> _What to work on_: Copy out again, unchanged, the line that contains "#print axioms mul_gaugeExp_mem_specialUnitaryUnits" and every line after it down to the last line of the data.

== == ==

import Literature.MathematicalPhysics.QuantumFieldTheory.Balaban1983to89.B7Prop2SpecialUnitary
import Literature.MathematicalPhysics.QuantumFieldTheory.Balaban1983to89.B8Eq184Proof

/-!
# `Balaban1983to89.B8SpecialUnitaryTrace` — [Balaban1985RegularSpaces] p. 76 for `G = SU(N)`: the trace functional `tr` on `M_N(ℂ)` is the `τ`
# of the trace-free thread (sub-row «G-B8-T2S», JOINT J-SU layer 3b: the `M_N(ℂ)` facts (T1), (G1)–(G3) and the exit «`u·e^{iλ′} ∈ SU(N)`»)

statement-level skeleton of published theorems with citation tags; proofs where landed; nothing here is a claim about the
Yang–Mills mass gap

T. Bałaban, *Spaces of regular gauge field configurations on a lattice and gauge fixing conditions*, Commun. Math. Phys. **99** (1985)
75–102 `[Balaban1985RegularSpaces]` ("B8"), p. 76: «gauge fields … with values in `G = SU(N)` … functions with values in its Lie algebra `𝔤`»,
(1.17) p. 78, (1.77) p. 90 (`u′ = e^{iλ}`).  T. Bałaban, *Averaging operations for lattice gauge theories*, Commun. Math. Phys. **98** (1985) 17–51
`[Balaban1985Averaging]` ("[3]"), p. 20 («the group `G` is obtained by applying the function `e^{iA}` to `A ∈ 𝔤`»), (19)–(23) p. 21.
STATUS: published, refereed.

CITATION HEADER (lean-in-tree rule).  Cell `lit-balaban`, seat `lit-balaban-t2s-1` (gen 0), sub-row «G-B8-T2S» (R3 `stmt-QuantumFields-19200`),
JOINT J-SU layer 3b (`lit-balaban-t2s-1/J-SU-ROADMAP.md`).  WHAT IS REPRODUCED.  The abstract trace-free thread (`B8Prop5TraceFree` …
`B8SectETraceFree`) is parametrised by a continuous `ℂ`-linear tracial `τ` and, at the socket level, by a subgroup `G` with (G1) `G ≤ U(𝔸)`,
(G2) `τ(log g) = 0` for `g ∈ G` near `1`, (G3) `e^{X} ∈ G` for skew `τ`-free `X`.  THIS FILE supplies these for `𝔸 = M_N(ℂ)` (operator norm of
the scope `Matrix.Norms.L2Operator`, the tree's convention — `B7Prop2SpecialUnitary`), `τ = tr` (`trCLM`), `G = SU(N)` (`specialUnitaryUnits`):
* `trCLM`, `trCLM_apply`, (T1) `trCLM_mul_comm`;
* (G1) is `B7Prop2SpecialUnitary.specialUnitaryUnits_le_unitaryUnits` (tree); (G2) `trCLM_mlog_eq_zero_of_mem` — `tr log g = 0` for `g ∈ SU(N)`,
  `‖g − 1‖ ≤ ⅓`, `N‖g − 1‖ < π` (= `ExpMeanLog.trace_mlog_eq_zero`; the `N`-dependence cannot be dropped: `e^{2πi/N}·1`, loc. cit.);
* (G3) `expUnit_I_smul_mem_specialUnitaryUnits` — `e^{iY} ∈ SU(N)` for Hermitian `Y`, `tr Y = 0` (`det e^{X} = e^{tr X}`, `Literature.Analysis.Matrix.det_exp_eq_exp_trace`);
* ★ the EXIT of the thread: `gaugeExp_mem_specialUnitaryUnits` (`e^{iλ(x)} ∈ SU(N)` for Hermitian trace-free `λ(x)`) and `mul_gaugeExp_mem_specialUnitaryUnits`
  (`u(x)e^{iλ(x)} ∈ SU(N)` for `u(x) ∈ SU(N)`) — Theorem 4's `v = u₁e^{iλ′}` is `SU(N)`-valued once `λ′` is Hermitian AND trace-free, which is what
  `B8SectETraceFree.hFP_kLevel_of_sectE_local'_RD_traceFree` delivers at `τ = trCLM`.

HONEST SCOPE.  Finite-dimensional linear algebra; no new analysis.  Count-neutral; N05 ∕ `stub_PV3A` NOT discharged; nothing continuum ∕ ℝ⁴ ∕ OS ∕
mass-gap ∕ Clay.  No `sorry`, no `… : Prop` fact, no `instance` (the C⋆-structure on `M_N(ℂ)` is the scoped one, introduced by `letI` inside proofs
as in `B7Prop2SpecialUnitary`), no `notation`.
-/

noncomputable section

open scoped Matrix.Norms.L2Operator
open NormedSpace
open Complex (I)

namespace Literature.MathematicalPhysics.QuantumFieldTheory.Balaban1983to89.B8SpecialUnitaryTrace

open MatrixLog (mlog)
open B7Prop1Explicit (expUnit val_expUnit)
open B7Prop2Explicit (unitaryUnits mem_unitaryUnits)
open B7Prop2SpecialUnitary (specialUnitaryUnits mem_specialUnitaryUnits specialUnitaryUnits_le_unitaryUnits)
open B8Eq184Proof (gaugeExp)

-- `Site` alone could resolve to the torus sites of `Setup.lean`; re-export the `ℤ^d` sites of `B7Prop1Explicit`.
export B7Prop1Explicit (Site)

variable {d : ℕ} {n : Type*} [Fintype n]

variable (n) in
/-- **The trace as a continuous `ℂ`-linear functional on `M_N(ℂ)`** (finite dimension; operator norm of `Matrix.Norms.L2Operator`) — the `τ` of the
trace-free thread for `G = SU(N)` (print: `𝔤 = 𝔰𝔲(N)`, the traceless anti-Hermitian ∕ — after the factor `i` — Hermitian matrices).
[cite: Balaban1985RegularSpaces, p.76, (1.17) p.78; Balaban1985Averaging, p.20] -/
abbrev trCLM : Matrix n n ℂ →L[ℂ] ℂ := LinearMap.toContinuousLinearMap (Matrix.traceLinearMap n ℂ ℂ)

/-- `trCLM M = tr M`. [cite: Balaban1985RegularSpaces, p.76] -/
@[simp] theorem trCLM_apply (M : Matrix n n ℂ) : trCLM n M = M.trace := rfl

/-- **(T1)** the trace is tracial: `tr(xy) = tr(yx)`. [cite: Balaban1985Averaging, (20) p.21] -/
theorem trCLM_mul_comm (x y : Matrix n n ℂ) : trCLM n (x * y) = trCLM n (y * x) := by
  rw [trCLM_apply, trCLM_apply]
  exact Matrix.trace_mul_comm x y

variable [DecidableEq n]

/-- **(G2) for `SU(N)`**: `tr log g = 0` for `g ∈ SU(N)` with `‖g − 1‖ ≤ ⅓` and `N‖g − 1‖ < π` (`e^{tr log g} = det g = 1`, `|tr log g| < 2π`;
`ExpMeanLog.trace_mlog_eq_zero`).  The `N`-window cannot be dropped (`e^{2πi/N}·1 ∈ SU(N)`). [cite: Balaban1985Averaging, (20)–(23) p.21, p.20] -/
theorem trCLM_mlog_eq_zero_of_mem {g : (Matrix n n ℂ)ˣ} (hg : g ∈ specialUnitaryUnits n)
    (hs : ‖(g : Matrix n n ℂ) - 1‖ ≤ 1 / 3) (hπ : Fintype.card n * ‖(g : Matrix n n ℂ) - 1‖ < Real.pi) :
    trCLM n (mlog (g : Matrix n n ℂ)) = 0 := by
  rw [trCLM_apply]
  exact ExpMeanLog.trace_mlog_eq_zero (mem_specialUnitaryUnits.1 hg) hs hπ

/-- **(G3) for `SU(N)`**: `e^{iY} ∈ SU(N)` for Hermitian `Y` with `tr Y = 0` — unitary because `iY` is skew (`[3] (22)–(23)`; tree
`B8Ineq170.exp_I_smul_mem_unitary`), `det e^{iY} = e^{i·tr Y} = 1` (Liouville). [cite: Balaban1985Averaging, p.20, (22)–(23) p.21] -/
theorem expUnit_I_smul_mem_specialUnitaryUnits {Y : Matrix n n ℂ} (hY : IsSelfAdjoint Y) (htr : Y.trace = 0) :
    expUnit (I • Y) ∈ specialUnitaryUnits n := by
  letI : CStarAlgebra (Matrix n n ℂ) := {}
  rw [mem_specialUnitaryUnits, Matrix.mem_specialUnitaryGroup_iff]
  refine ⟨?_, ?_⟩
  · rw [val_expUnit]
    exact B8Ineq170.exp_I_smul_mem_unitary hY
  · rw [val_expUnit, Literature.Analysis.Matrix.det_exp_eq_exp_trace, Matrix.trace_smul, htr, smul_zero, exp_zero]

/-- **`e^{iλ} ∈ SU(N)` for Hermitian trace-free `λ`** — the gauge function `u′ = e^{iλ}` of (1.77) is `SU(N)`-valued when `λ` is `𝔰𝔲(N)`-valued
(Hermitian convention). [cite: Balaban1985RegularSpaces, (1.77) p.90, p.76; Balaban1985Averaging, p.20] -/
theorem gaugeExp_mem_specialUnitaryUnits {lam : Site d → Matrix n n ℂ} (hsa : ∀ x, IsSelfAdjoint (lam x))
    (htr : ∀ x, trCLM n (lam x) = 0) (x : Site d) : gaugeExp lam x ∈ specialUnitaryUnits n := by
  rw [gaugeExp]
  exact expUnit_I_smul_mem_specialUnitaryUnits (hsa x) (htr x)

/-- ★ **THE EXIT OF THE TRACE-FREE THREAD: `u(x)·e^{iλ(x)} ∈ SU(N)`** for `u(x) ∈ SU(N)` and `λ(x)` Hermitian with `tr λ(x) = 0` — Theorem 4's
`v = u₁e^{iλ′}` is `SU(N)`-valued once Proposition 5's `λ′` is Hermitian and trace-free (`B8SectETraceFree.hFP_kLevel_of_sectE_local'_RD_traceFree` at
`τ = trCLM`). [cite: Balaban1985RegularSpaces, Thm 4 p.88, (1.77) p.90, p.76] -/
theorem mul_gaugeExp_mem_specialUnitaryUnits {u : Site d → (Matrix n n ℂ)ˣ} (hu : ∀ x, u x ∈ specialUnitaryUnits n)
    {lam : Site d → Matrix n n ℂ} (hsa : ∀ x, IsSelfAdjoint (lam x)) (htr : ∀ x, trCLM n (lam x) = 0) (x : Site d) :
    (u * gaugeExp lam) x ∈ specialUnitaryUnits n := by
  rw [Pi.mul_apply]
  exact (specialUnitaryUnits n).mul_mem (hu x) (gaugeExp_mem_specialUnitaryUnits hsa htr x)

/-- (G1), re-exported for the thread's binder shape: `SU(N)`-valued data are `U(N)`-valued. [cite: Balaban1985Averaging, (19) p.21] -/
theorem unitary_of_specialUnitary {u : Site d → (Matrix n n ℂ)ˣ} (hu : ∀ x, u x ∈ specialUnitaryUnits n) (x : Site d) :
    u x ∈ unitaryUnits (Matrix n n ℂ) :=
  specialUnitaryUnits_le_unitaryUnits (hu x)

#print axioms mul_gaugeExp_mem_specialUnitaryUnits

end Literature.MathematicalPhysics.QuantumFieldTheory.Balaban1983to89.B8SpecialUnitaryTrace

end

== == ==

> _Answer to the exercise_:
#print axioms mul_gaugeExp_mem_specialUnitaryUnits

end Literature.MathematicalPhysics.QuantumFieldTheory.Balaban1983to89.B8SpecialUnitaryTrace

end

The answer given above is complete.